The December 4 cover features Seton Porter of National Distillers, whom the magazine, with bald-faced envy, claims has "50% of all U.S. whiskey in his saddlebags."
This is quickly turning into some kind of perverse joke. These people deserve the Depression, dammit! No wonder the country has gone to hell; all anyone cares about is Tugboat Annie, football and whiskey.
Hahaha. Kind of like today. And there it is, finally, the point. We are slowly sidling up to The Fear. With wealth and lifestyles evaporating right before our eyes, The Fear is really the only tangible thing we can hold onto. The Fear is always worse than the actualization. The Fear feeds on potentiality, unimaginable potentiality.
Now, there are two ways to look at that. One is to despair over our misfortune at finding ourselves in the wrong place at the right time, taken along for a ride on this wave past the cresting point, and the other is to consider what adventures await on the other side. I'm in the second camp because I am an optimistic person by nature, or at least a defensive pessimist, and also because I understand that despite it all, we will continue to live our lives, raise children the best we can and find ways to make the best of whatever situation we are in.

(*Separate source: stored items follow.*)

import Summits.HubbardSuperconductivity.HubbardSuperconductivity.Theorems.AnisotropyChordTransferFibre3FinXC2Eval
import Summits.HubbardSuperconductivity.HubbardSuperconductivity.Theorems.AnisotropyChordTransferFibre3FinXC2P24eb
import Summits.HubbardSuperconductivity.HubbardSuperconductivity.Theorems.AnisotropyChordTransferFibre3FinXC2P24ec

/-!
# Route `AnisotropyChord` / H0 rotor rung: FIN XBC2 combined (rows `N₁` + C) certificate at `L = 24` — cell facts, part `eb`

Kernel facts `xbcCellAny2 24 (49/50) 20 la lb (c, bn) = true` (evaluator `…FinXC2Eval` on `…FinXB2Eval`, point wedges rewritten to certified literal tables `…FinXC2P24*`) for 1 λ-cell(s)
(`…FinXC2Eval.xbcCheck2`; cell design: g5 `xbc_design.py` (≤ 2.5 % cells, b = bn/20 ≥ 1.04·b_cell), mirrors `xb_mirror.py`/`xc_mirror.py`); assembled in `…FinXC2TwentyFour`.
Prover seat `hubbard-h0-rotor-p3` g6; helper for piece A = stmt-HubbardSuperconductivity-23918 of rung 19089 (`--supports`, helper class).
WHAT THIS IS NOT: nothing here proves superconductivity in the Hubbard model (rotor TARGET as worded stays FALSE, g15 verdict); kernel facts for the FIN certificate of TWO hypotheses (rows `N₁`, C) of ONE conditional reduction.  Tree imports only; no sorry, no new axioms.
-/

set_option linter.dupNamespace false

namespace Summit.HubbardSuperconductivity.HubbardSuperconductivity.Theorems.AnisotropyChord.Transfer.Fibre3

namespace FinXB

set_option maxHeartbeats 4000000 in
/-- kernel fact: cell 146 at `L = 24` (certified, (c, bn) = ((1/2 : ℚ), 32)). [folklore] -/
theorem xbc2c24_146 : xbcCellAny2 24 (49/50 : ℚ) 20 3421727590971185 3507270780745465 ((1/2 : ℚ), (32 : ℕ)) = true := by
  unfold xbcCellAny2
  rw [twc24_131_eq, twc24_132_eq]
  decide +kernel

end FinXB

end Summit.HubbardSuperconductivity.HubbardSuperconductivity.Theorems.AnisotropyChord.Transfer.Fibre3
/-- **`T_max = ∞` is invariant under the Rusin–Šverák symmetries**: `λ u₀(λ · - x₀)`
(`NS.rescaleData λ (u₀ (· - x₀))`, `λ > 0`) has a global Kato solution iff `u₀` has one
(Rusin–Šverák 2011, §1 and Cor. 4.3: `M` is invariant under scalings and translations).
[cite: RusinSverak2011, §1 (arXiv:0911.0500 p. 3, scalings and translations)] -/
theorem hasGlobalKatoSolution_rescaleData_translate_iff {ν : ℝ}
    {u₀ : EuclideanSpace ℝ (Fin 3) → EuclideanSpace ℝ (Fin 3)} {c : ℝ} (hc : 0 < c)
    (x₀ : EuclideanSpace ℝ (Fin 3)) :
    HasGlobalKatoSolution ν (FluidPDE.rescaleData c fun x => u₀ (x - x₀)) ↔
      HasGlobalKatoSolution ν u₀ := by
  rw [hasGlobalKatoSolution_rescaleData_iff hc, hasGlobalKatoSolution_translate_iff]

/-! ### Invariance of Rusin–Šverák's set `M` of minimal blow-up data -/

/-- **Rusin–Šverák's set `M` is invariant under scalings and translations** (for the tree's
transcription `NS.IsMinimalBlowupDatum`, `RusinSverakCompactness.lean`): if `(u₀, g)` is an
`Ḣ^{1/2}`-minimal blow-up datum for viscosity `ν` and `g' ∈ Ḣ^{1/2}` is a class of the same norm
representing the modulated datum `λ u₀(λ · - x₀)` (`λ > 0`; such a class always exists, with
`g'(ξ) = λ⁻² e^{-2πi⟨x₀,ξ⟩/λ} g(ξ/λ)`), then `(λ u₀(λ · - x₀), g')` is again a minimal blow-up
datum: `L³` and weak divergence-freeness are preserved (`memLp_three_rescaleData`,
`Fluid.IsWeaklyDivFree.nsRescaleData`, `.comp_sub_right`) and `T_max < ∞` is invariant
(`hasGlobalKatoSolution_rescaleData_translate_iff`). Rusin–Šverák 2011, Cor. 4.3 (p. 8): the
normalised sequence `v^k(x) = λ_k u₀^k(λ_k x - x₀^k)` stays in `M`.
[cite: RusinSverak2011, Cor. 4.3 (arXiv:0911.0500 p. 8) with §1 (p. 3)] -/
theorem IsMinimalBlowupDatum.rescaleData_translate {ν : ℝ}
    {u₀ : EuclideanSpace ℝ (Fin 3) → EuclideanSpace ℝ (Fin 3)}
    {g g' : FunctionSpaces.HomSobolev (EuclideanSpace ℝ (Fin 3)) (EuclideanSpace ℂ (Fin 3)) (1 / 2 : ℝ)}
    (h : IsMinimalBlowupDatum ν u₀ g) {c : ℝ} (hc : 0 < c) (x₀ : EuclideanSpace ℝ (Fin 3))
    (hg' : g'.Represents (FunctionSpaces.EuclideanSpace.complexify ∘ FluidPDE.rescaleData c (fun x => u₀ (x - x₀))))
    (hnorm : ‖g'‖ = ‖g‖) :
    IsMinimalBlowupDatum ν (FluidPDE.rescaleData c fun x => u₀ (x - x₀)) g' := by
  obtain ⟨h3, -, hdiv, hρ, hblow⟩ := h
  refine ⟨memLp_three_rescaleData
    (h3.comp_measurePreserving (measurePreserving_sub_right volume x₀)) hc, hg',
    (hdiv.comp_sub_right x₀).nsRescaleData hc, ?_,
    fun hK => hblow ((hasGlobalKatoSolution_rescaleData_translate_iff hc x₀).1 hK)⟩
  rw [← hρ, ← ofReal_norm, ← ofReal_norm, hnorm]

end NS

end Literature.Analysis.FluidPDE
import Summits.HubbardSuperconductivity.HubbardSuperconductivity.Theorems.AnisotropyChordTransferFibre3FinXBSym

/-!
# Route `AnisotropyChord` / H0 rotor rung: FIN combined (rows `N₁` + C) certificate at `L = 13` — cell facts, part `ay`

Kernel facts `xbcCellAny 13 (49/50) 20 la lb (c, bn) = true` (via the symmetric-table evaluator `xbcCellAnyW` of `…FinXBSym`: `rw [← xbcCellAnyW_eq]; decide +kernel`, zero data) for 1 λ-cells of the per-`L` cover
(`…FinXCCover.xbcCheck`; cell design: p3 g6 (g5 generator) scratch `xbc_design.py`, mirrors `xb_mirror.py`/`xc_mirror.py`); assembled in `…FinXBCThirteen`.
Prover seat `hubbard-h0-rotor-p3` g5; helper for piece A = stmt-HubbardSuperconductivity-23918 of rung 19089 (`--supports`, helper class).
WHAT THIS IS NOT: nothing here proves superconductivity in the Hubbard model (rotor TARGET as worded stays FALSE, g15 verdict); kernel facts for the FIN certificate of two hypotheses (rows `N₁`, C) of ONE conditional reduction.  Tree imports only; no sorry, no new axioms.
-/

set_option linter.dupNamespace false

namespace Summit.HubbardSuperconductivity.HubbardSuperconductivity.Theorems.AnisotropyChord.Transfer.Fibre3

namespace FinXB

set_option maxHeartbeats 4000000 in
/-- kernel fact: cell 63 at `L = 13` (certified, c = (1/2 : ℚ), b = 13/20). [folklore] -/
theorem xbc13_63 : xbcCellAny 13 (49/50 : ℚ) 20 1595185400315618 1635065035323509 ((1/2 : ℚ), (13 : ℕ)) = true := by
  rw [← xbcCellAnyW_eq]
  decide +kernel

end FinXB

end Summit.HubbardSuperconductivity.HubbardSuperconductivity.Theorems.AnisotropyChord.Transfer.Fibre3
import Summits.Ventures.PercRepro.HyperplaneKeyGeneral
import Summits.Ventures.PercRepro.RankLevelSetPlaneTenPrime

/-!
# PercRepro — THE HYPERPLANE KEY AT LEVEL `6`: THE LARGE-CORANK TAILS OF THE ROWS `9 … 21` (p1, gen 42; S3 feeder — p8 owns SUBCLAIM-S3)

`rls_of_hyperplane_key_two_base_of_flat` with the `e`-free flat bounds `f(0 … 6) = 0, 1, 3, 6, 10, 19, 39`
(LocalSparse `2^j − 1` for `j ≤ 2`, PlaneSix, PlaneTen, PlaneTenPrime `19` and `39`) and the exact `Φ(p, 6)`:
**`RLS M p 6` for every `e`-free `M` of rank `p` on `n ≥ n₀(p)` points, `n₀ = 136 / 138 / 140 / 140 / 142 / 142 / 144 / 146 /
146 / 148 / 150 / 150 / 152` at `p = 9 … 21`** (the cells `(p, d)` with `d ≥ 127 … 131`). Coloops are not excluded. Nothing is
claimed about any cell below these coranks.

* `phiK_<p>_six` — the constants; `flat_six_of_free` — the flat bounds as one function; `c025_core_six_hyperplane_key_<p>`.
Axioms: standard.
-/

open scoped Matroid

namespace PercRepro

namespace HypKey

open Set

variable {α : Type}

/-- The `e`-free flat bounds up to rank `6` as one function: `0, 1, 3, 6, 10, 19, 39`. -/
theorem flat_six_of_free (M : Matroid α) [M.Finite]
    (hfree : ∀ e ∈ M.E, ∃ A ⊆ M.E \ {e}, e ∉ M.closure A ∧ e ∉ M.closure ((M.E \ {e}) \ A)) :
    ∀ j : ℕ, j ≤ 6 → ∀ X ⊆ M.E, M.eRk X ≤ (j : ℕ∞) → X.ncard ≤
      (if j ≤ 2 then 2 ^ j - 1 else if j = 3 then 6 else if j = 4 then 10 else if j = 5 then 19 else 39) := by
  intro j hj X hX hr
  have hL := ThmN.not_isLoop_of_free M hfree
  interval_cases j
  · simpa using ThmN.ncard_add_one_le_two_pow_of_eRk_le M hL hfree 0 X hX hr
  · have := ThmN.ncard_add_one_le_two_pow_of_eRk_le M hL hfree 1 X hX hr
    norm_num
    omega
  · have := ThmN.ncard_add_one_le_two_pow_of_eRk_le M hL hfree 2 X hX hr
    norm_num
    omega
  · norm_num
    exact ThmN.ncard_le_six_of_eRk_le_three_of_free M hfree hX (by simpa using hr)
  · norm_num
    exact ThmN.ncard_le_ten_of_eRk_le_four_of_free M hfree hX (by simpa using hr)
  · norm_num
    exact ThmN.ncard_le_nineteen_of_eRk_le_five_of_free M hfree hX (by simpa using hr)
  · norm_num
    exact ThmN.ncard_le_thirtynine_of_eRk_le_six_of_free M hfree hX (by simpa using hr)

/-- `Φ(9, 6) = 18 / 7`. -/
theorem phiK_nine_six : phiK 9 6 = 18 / 7 := by
  unfold phiK
  rw [show Finset.Ioo 6 9 = Finset.Icc 7 8 by decide]
  norm_num [Finset.sum_Icc_succ_top, Nat.choose]

/-- **The row `p = 9` at level `6` from `n = 136` on** (`d ≥ 127`). -/
theorem c025_core_six_hyperplane_key_nine (M : Matroid α) [M.Finite] (hR : M.eRank = ((9 : ℕ) : ℕ∞))
    (hn : 136 ≤ M.E.ncard)
    (hfree : ∀ e ∈ M.E, ∃ A ⊆ M.E \ {e}, e ∉ M.closure A ∧ e ∉ M.closure ((M.E \ {e}) \ A)) :
    ThmN.RLS M 9 6 :=
  rls_of_hyperplane_key_two_base_of_flat M 9 6 hR hfree _ (flat_six_of_free M hfree) 136 (by norm_num) hn
    (by rw [phiK_nine_six]; norm_num [Finset.sum_range_succ, Nat.choose])
    (by rw [phiK_nine_six]; norm_num [Finset.sum_range_succ, Nat.choose])

/-- `Φ(10, 6) = 125 / 28`. -/
theorem phiK_ten_six : phiK 10 6 = 125 / 28 := by
  unfold phiK
  rw [show Finset.Ioo 6 10 = Finset.Icc 7 9 by decide]
  norm_num [Finset.sum_Icc_succ_top, Nat.choose]

/-- **The row `p = 10` at level `6` from `n = 138` on** (`d ≥ 128`). -/
theorem c025_core_six_hyperplane_key_ten (M : Matroid α) [M.Finite] (hR : M.eRank = ((10 : ℕ) : ℕ∞))
    (hn : 138 ≤ M.E.ncard)
    (hfree : ∀ e ∈ M.E, ∃ A ⊆ M.E \ {e}, e ∉ M.closure A ∧ e ∉ M.closure ((M.E \ {e}) \ A)) :
    ThmN.RLS M 10 6 :=
  rls_of_hyperplane_key_two_base_of_flat M 10 6 hR hfree _ (flat_six_of_free M hfree) 138 (by norm_num) hn
    (by rw [phiK_ten_six]; norm_num [Finset.sum_range_succ, Nat.choose])
    (by rw [phiK_ten_six]; norm_num [Finset.sum_range_succ, Nat.choose])

/-- `Φ(11, 6) = 99 / 14`. -/
theorem phiK_eleven_six : phiK 11 6 = 99 / 14 := by
  unfold phiK
  rw [show Finset.Ioo 6 11 = Finset.Icc 7 10 by decide]
  norm_num [Finset.sum_Icc_succ_top, Nat.choose]

/-- **The row `p = 11` at level `6` from `n = 140` on** (`d ≥ 129`). -/
theorem c025_core_six_hyperplane_key_eleven (M : Matroid α) [M.Finite] (hR : M.eRank = ((11 : ℕ) : ℕ∞))
    (hn : 140 ≤ M.E.ncard)
    (hfree : ∀ e ∈ M.E, ∃ A ⊆ M.E \ {e}, e ∉ M.closure A ∧ e ∉ M.closure ((M.E \ {e}) \ A)) :
    ThmN.RLS M 11 6 :=
  rls_of_hyperplane_key_two_base_of_flat M 11 6 hR hfree _ (flat_six_of_free M hfree) 140 (by norm_num) hn
    (by rw [phiK_eleven_six]; norm_num [Finset.sum_range_succ, Nat.choose])
    (by rw [phiK_eleven_six]; norm_num [Finset.sum_range_succ, Nat.choose])

/-- `Φ(12, 6) = 226 / 21`. -/
theorem phiK_twelve_six : phiK 12 6 = 226 / 21 := by
  unfold phiK
  rw [show Finset.Ioo 6 12 = Finset.Icc 7 11 by decide]
  norm_num [Finset.sum_Icc_succ_top, Nat.choose]

/-- **The row `p = 12` at level `6` from `n = 140` on** (`d ≥ 128`). -/
theorem c025_core_six_hyperplane_key_twelve (M : Matroid α) [M.Finite] (hR : M.eRank = ((12 : ℕ) : ℕ∞))
    (hn : 140 ≤ M.E.ncard)
    (hfree : ∀ e ∈ M.E, ∃ A ⊆ M.E \ {e}, e ∉ M.closure A ∧ e ∉ M.closure ((M.E \ {e}) \ A)) :
    ThmN.RLS M 12 6 :=
  rls_of_hyperplane_key_two_base_of_flat M 12 6 hR hfree _ (flat_six_of_free M hfree) 140 (by norm_num) hn
    (by rw [phiK_twelve_six]; norm_num [Finset.sum_range_succ, Nat.choose])
    (by rw [phiK_twelve_six]; norm_num [Finset.sum_range_succ, Nat.choose])

/-- `Φ(13, 6) = 338 / 21`. -/
theorem phiK_thirteen_six : phiK 13 6 = 338 / 21 := by
  unfold phiK
  rw [show Finset.Ioo 6 13 = Finset.Icc 7 12 by decide]
  norm_num [Finset.sum_Icc_succ_top, Nat.choose]

/-- **The row `p = 13` at level `6` from `n = 142` on** (`d ≥ 129`). -/
theorem c025_core_six_hyperplane_key_thirteen (M : Matroid α) [M.Finite] (hR : M.eRank = ((13 : ℕ) : ℕ∞))
    (hn : 142 ≤ M.E.ncard)
    (hfree : ∀ e ∈ M.E, ∃ A ⊆ M.E \ {e}, e ∉ M.closure A ∧ e ∉ M.closure ((M.E \ {e}) \ A)) :
    ThmN.RLS M 13 6 :=
  rls_of_hyperplane_key_two_base_of_flat M 13 6 hR hfree _ (flat_six_of_free M hfree) 142 (by norm_num) hn
    (by rw [phiK_thirteen_six]; norm_num [Finset.sum_range_succ, Nat.choose])
    (by rw [phiK_thirteen_six]; norm_num [Finset.sum_range_succ, Nat.choose])

/-- `Φ(14, 6) = 359 / 15`. -/
theorem phiK_fourteen_six : phiK 14 6 = 359 / 15 := by
  unfold phiK
  rw [show Finset.Ioo 6 14 = Finset.Icc 7 13 by decide]
  norm_num [Finset.sum_Icc_succ_top, Nat.choose]

/-- **The row `p = 14` at level `6` from `n = 142` on** (`d ≥ 128`). -/
theorem c025_core_six_hyperplane_key_fourteen (M : Matroid α) [M.Finite] (hR : M.eRank = ((14 : ℕ) : ℕ∞))
    (hn : 142 ≤ M.E.ncard)
    (hfree : ∀ e ∈ M.E, ∃ A ⊆ M.E \ {e}, e ∉ M.closure A ∧ e ∉ M.closure ((M.E \ {e}) \ A)) :
    ThmN.RLS M 14 6 :=
  rls_of_hyperplane_key_two_base_of_flat M 14 6 hR hfree _ (flat_six_of_free M hfree) 142 (by norm_num) hn
    (by rw [phiK_fourteen_six]; norm_num [Finset.sum_range_succ, Nat.choose])
    (by rw [phiK_fourteen_six]; norm_num [Finset.sum_range_succ, Nat.choose])

/-- `Φ(15, 6) = 748 / 21`. -/
theorem phiK_fifteen_six : phiK 15 6 = 748 / 21 := by
  unfold phiK
  rw [show Finset.Ioo 6 15 = Finset.Icc 7 14 by decide]
  norm_num [Finset.sum_Icc_succ_top, Nat.choose]

/-- **The row `p = 15` at level `6` from `n = 144` on** (`d ≥ 129`). -/
theorem c025_core_six_hyperplane_key_fifteen (M : Matroid α) [M.Finite] (hR : M.eRank = ((15 : ℕ) : ℕ∞))
    (hn : 144 ≤ M.E.ncard)
    (hfree : ∀ e ∈ M.E, ∃ A ⊆ M.E \ {e}, e ∉ M.closure A ∧ e ∉ M.closure ((M.E \ {e}) \ A)) :
    ThmN.RLS M 15 6 :=
  rls_of_hyperplane_key_two_base_of_flat M 15 6 hR hfree _ (flat_six_of_free M hfree) 144 (by norm_num) hn
    (by rw [phiK_fifteen_six]; norm_num [Finset.sum_range_succ, Nat.choose])
    (by rw [phiK_fifteen_six]; norm_num [Finset.sum_range_succ, Nat.choose])

/-- `Φ(16, 6) = 12304 / 231`. -/
theorem phiK_sixteen_six : phiK 16 6 = 12304 / 231 := by
  unfold phiK
  rw [show Finset.Ioo 6 16 = Finset.Icc 7 15 by decide]
  norm_num [Finset.sum_Icc_succ_top, Nat.choose]

/-- **The row `p = 16` at level `6` from `n = 146` on** (`d ≥ 130`). -/
theorem c025_core_six_hyperplane_key_sixteen (M : Matroid α) [M.Finite] (hR : M.eRank = ((16 : ℕ) : ℕ∞))
    (hn : 146 ≤ M.E.ncard)
    (hfree : ∀ e ∈ M.E, ∃ A ⊆ M.E \ {e}, e ∉ M.closure A ∧ e ∉ M.closure ((M.E \ {e}) \ A)) :
    ThmN.RLS M 16 6 :=
  rls_of_hyperplane_key_two_base_of_flat M 16 6 hR hfree _ (flat_six_of_free M hfree) 146 (by norm_num) hn
    (by rw [phiK_sixteen_six]; norm_num [Finset.sum_range_succ, Nat.choose])
    (by rw [phiK_sixteen_six]; norm_num [Finset.sum_range_succ, Nat.choose])

/-- `Φ(17, 6) = 18530 / 231`. -/
theorem phiK_seventeen_six : phiK 17 6 = 18530 / 231 := by
  unfold phiK
  rw [show Finset.Ioo 6 17 = Finset.Icc 7 16 by decide]
  norm_num [Finset.sum_Icc_succ_top, Nat.choose]

/-- **The row `p = 17` at level `6` from `n = 146` on** (`d ≥ 129`). -/
theorem c025_core_six_hyperplane_key_seventeen (M : Matroid α) [M.Finite] (hR : M.eRank = ((17 : ℕ) : ℕ∞))
    (hn : 146 ≤ M.E.ncard)
    (hfree : ∀ e ∈ M.E, ∃ A ⊆ M.E \ {e}, e ∉ M.closure A ∧ e ∉ M.closure ((M.E \ {e}) \ A)) :
    ThmN.RLS M 17 6 :=
  rls_of_hyperplane_key_two_base_of_flat M 17 6 hR hfree _ (flat_six_of_free M hfree) 146 (by norm_num) hn
    (by rw [phiK_seventeen_six]; norm_num [Finset.sum_range_succ, Nat.choose])
    (by rw [phiK_seventeen_six]; norm_num [Finset.sum_range_succ, Nat.choose])

/-- `Φ(18, 6) = 18761 / 154`. -/
theorem phiK_eighteen_six : phiK 18 6 = 18761 / 154 := by
  unfold phiK
  rw [show Finset.Ioo 6 18 = Finset.Icc 7 17 by decide]
  norm_num [Finset.sum_Icc_succ_top, Nat.choose]

/-- **The row `p = 18` at level `6` from `n = 148` on** (`d ≥ 130`). -/
theorem c025_core_six_hyperplane_key_eighteen (M : Matroid α) [M.Finite] (hR : M.eRank = ((18 : ℕ) : ℕ∞))
    (hn : 148 ≤ M.E.ncard)
    (hfree : ∀ e ∈ M.E, ∃ A ⊆ M.E \ {e}, e ∉ M.closure A ∧ e ∉ M.closure ((M.E \ {e}) \ A)) :
    ThmN.RLS M 18 6 :=
  rls_of_hyperplane_key_two_base_of_flat M 18 6 hR hfree _ (flat_six_of_free M hfree) 148 (by norm_num) hn
    (by rw [phiK_eighteen_six]; norm_num [Finset.sum_range_succ, Nat.choose])
    (by rw [phiK_eighteen_six]; norm_num [Finset.sum_range_succ, Nat.choose])

/-- `Φ(19, 6) = 71877 / 385`. -/
theorem phiK_nineteen_six : phiK 19 6 = 71877 / 385 := by
  unfold phiK
  rw [show Finset.Ioo 6 19 = Finset.Icc 7 18 by decide]
  norm_num [Finset.sum_Icc_succ_top, Nat.choose]

/-- **The row `p = 19` at level `6` from `n = 150` on** (`d ≥ 131`). -/
theorem c025_core_six_hyperplane_key_nineteen (M : Matroid α) [M.Finite] (hR : M.eRank = ((19 : ℕ) : ℕ∞))
    (hn : 150 ≤ M.E.ncard)
    (hfree : ∀ e ∈ M.E, ∃ A ⊆ M.E \ {e}, e ∉ M.closure A ∧ e ∉ M.closure ((M.E \ {e}) \ A)) :
    ThmN.RLS M 19 6 :=
  rls_of_hyperplane_key_two_base_of_flat M 19 6 hR hfree _ (flat_six_of_free M hfree) 150 (by norm_num) hn
    (by rw [phiK_nineteen_six]; norm_num [Finset.sum_range_succ, Nat.choose])
    (by rw [phiK_nineteen_six]; norm_num [Finset.sum_range_succ, Nat.choose])

/-- `Φ(20, 6) = 289048 / 1001`. -/
theorem phiK_twenty_six : phiK 20 6 = 289048 / 1001 := by
  unfold phiK
  rw [show Finset.Ioo 6 20 = Finset.Icc 7 19 by decide]
  norm_num [Finset.sum_Icc_succ_top, Nat.choose]

/-- **The row `p = 20` at level `6` from `n = 150` on** (`d ≥ 130`). -/
theorem c025_core_six_hyperplane_key_twenty (M : Matroid α) [M.Finite] (hR : M.eRank = ((20 : ℕ) : ℕ∞))
    (hn : 150 ≤ M.E.ncard)
    (hfree : ∀ e ∈ M.E, ∃ A ⊆ M.E \ {e}, e ∉ M.closure A ∧ e ∉ M.closure ((M.E \ {e}) \ A)) :
    ThmN.RLS M 20 6 :=
  rls_of_hyperplane_key_two_base_of_flat M 20 6 hR hfree _ (flat_six_of_free M hfree) 150 (by norm_num) hn
    (by rw [phiK_twenty_six]; norm_num [Finset.sum_range_succ, Nat.choose])
    (by rw [phiK_twenty_six]; norm_num [Finset.sum_range_succ, Nat.choose])

/-- `Φ(21, 6) = 193366 / 429`. -/
theorem phiK_twentyone_six : phiK 21 6 = 193366 / 429 := by
  unfold phiK
  rw [show Finset.Ioo 6 21 = Finset.Icc 7 20 by decide]
  norm_num [Finset.sum_Icc_succ_top, Nat.choose]

/-- **The row `p = 21` at level `6` from `n = 152` on** (`d ≥ 131`). -/
theorem c025_core_six_hyperplane_key_twentyone (M : Matroid α) [M.Finite] (hR : M.eRank = ((21 : ℕ) : ℕ∞))
    (hn : 152 ≤ M.E.ncard)
    (hfree : ∀ e ∈ M.E, ∃ A ⊆ M.E \ {e}, e ∉ M.closure A ∧ e ∉ M.closure ((M.E \ {e}) \ A)) :
    ThmN.RLS M 21 6 :=
  rls_of_hyperplane_key_two_base_of_flat M 21 6 hR hfree _ (flat_six_of_free M hfree) 152 (by norm_num) hn
    (by rw [phiK_twentyone_six]; norm_num [Finset.sum_range_succ, Nat.choose])
    (by rw [phiK_twentyone_six]; norm_num [Finset.sum_range_succ, Nat.choose])

end HypKey

end PercRepro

During the first Great Depression, times were tough for many people, but even now the vast majority of us will adapt and continue on and soon take for granted the change in lifestyle that may (or for some may not) entail.
I read a piece in the New York Times several months ago by a woman consistently finding herself feeling humiliated by her parents' reckless disregard for money during the Depression - they didn't have much anyway, but her parents were intent on squandering what little they could accumulate on fancy clothes and cocktail parties. As I remember the story, she asked her mom, "Why on earth are you having a party with things the way they are?" Her mother, without missing a beat, said, "It's times like these when people need parties most of all."
Indeed. The time for preparations and battening down the hatches has passed. It's finally here. Let's party." You know the old cliche - We have nothing to fear, but fear itself. The Greater Depression. Yeah, right.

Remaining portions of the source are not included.